→ Records to use
=== Begin Enclosure ===

/-- Conversely, the background supply of Sect. A is itself a consequence of Theorem 1 at all levels plus the leaves
(11), (13) and the k = 1 sentence: every V with (7), ε₁ ≤ a₁, admits a U₀ with (14), C₁ = L³ — so that, with
`prop7Printed_of_from14`, b11's background-free `B11.Prop7Printed` is recovered for ε₁ ≤ a₁ once the induction has
closed (GAPS G-pv12-1: the printed Proposition 7 is a node INSIDE the induction, not a standalone input). [folklore] -/
theorem background_of_thm1At (T : Tower) (C : Consts) (laws : ∀ n i, (T.fam n i).LawsA) (hLpos : 0 < T.L)
    (hA11 : StepA11 T) (hA13 : StepA13 T C.B₃) (hK1 : BaseK1 T C.B₃)
    (H : ∀ (n : ℕ) (i : T.I n), Thm1At C (T.fam n i).toVarProblem)
    (n : ℕ) (i : T.I n) (ε₁ : ℝ) (hε₁ : 0 < ε₁) (hε₁a : ε₁ ≤ C.a₁) (V : (T.fam n i).Bdry)
    (hV : (T.fam n i).Reg7 ε₁ V) : ∃ U₀ : (T.fam n i).Cfg, (T.fam n i).Sat14 (T.L ^ 3) C.B₃ ε₁ V U₀ := by
  cases n with
  | zero => exact ⟨T.base i V, hK1 i ε₁ V hε₁ hV⟩
  | succ n =>
      have hV₀ : (T.fam n (T.drop n i)).Reg7 ε₁ (T.V0 n i V) := hA11 n i ε₁ V hV
      obtain ⟨U', hU'in, hU'B, -⟩ := (H n (T.drop n i) ε₁ hε₁ hε₁a (T.V0 n i V) hV₀).1
      obtain ⟨h13U, h13B⟩ := hA13 n i ε₁ V U' hV hU'in hU'B
      exact ⟨T.lift n i U', h13U, (laws (n + 1) i).2 _ V _ (by positivity) h13B⟩

end Literature.MathematicalPhysics.QuantumFieldTheory.Balaban1983to89.B11Thm1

=== End Enclosure ===

Those lines from the one with "ε₁ V hε₁ hV⟩" through the last line of the material above are to be retyped exactly, with nothing else.

→ Exercise answer
  | zero => exact ⟨T.base i V, hK1 i ε₁ V hε₁ hV⟩
  | succ n =>
      have hV₀ : (T.fam n (T.drop n i)).Reg7 ε₁ (T.V0 n i V) := hA11 n i ε₁ V hV
      obtain ⟨U', hU'in, hU'B, -⟩ := (H n (T.drop n i) ε₁ hε₁ hε₁a (T.V0 n i V) hV₀).1
      obtain ⟨h13U, h13B⟩ := hA13 n i ε₁ V U' hV hU'in hU'B
      exact ⟨T.lift n i U', h13U, (laws (n + 1) i).2 _ V _ (by positivity) h13B⟩

end Literature.MathematicalPhysics.QuantumFieldTheory.Balaban1983to89.B11Thm1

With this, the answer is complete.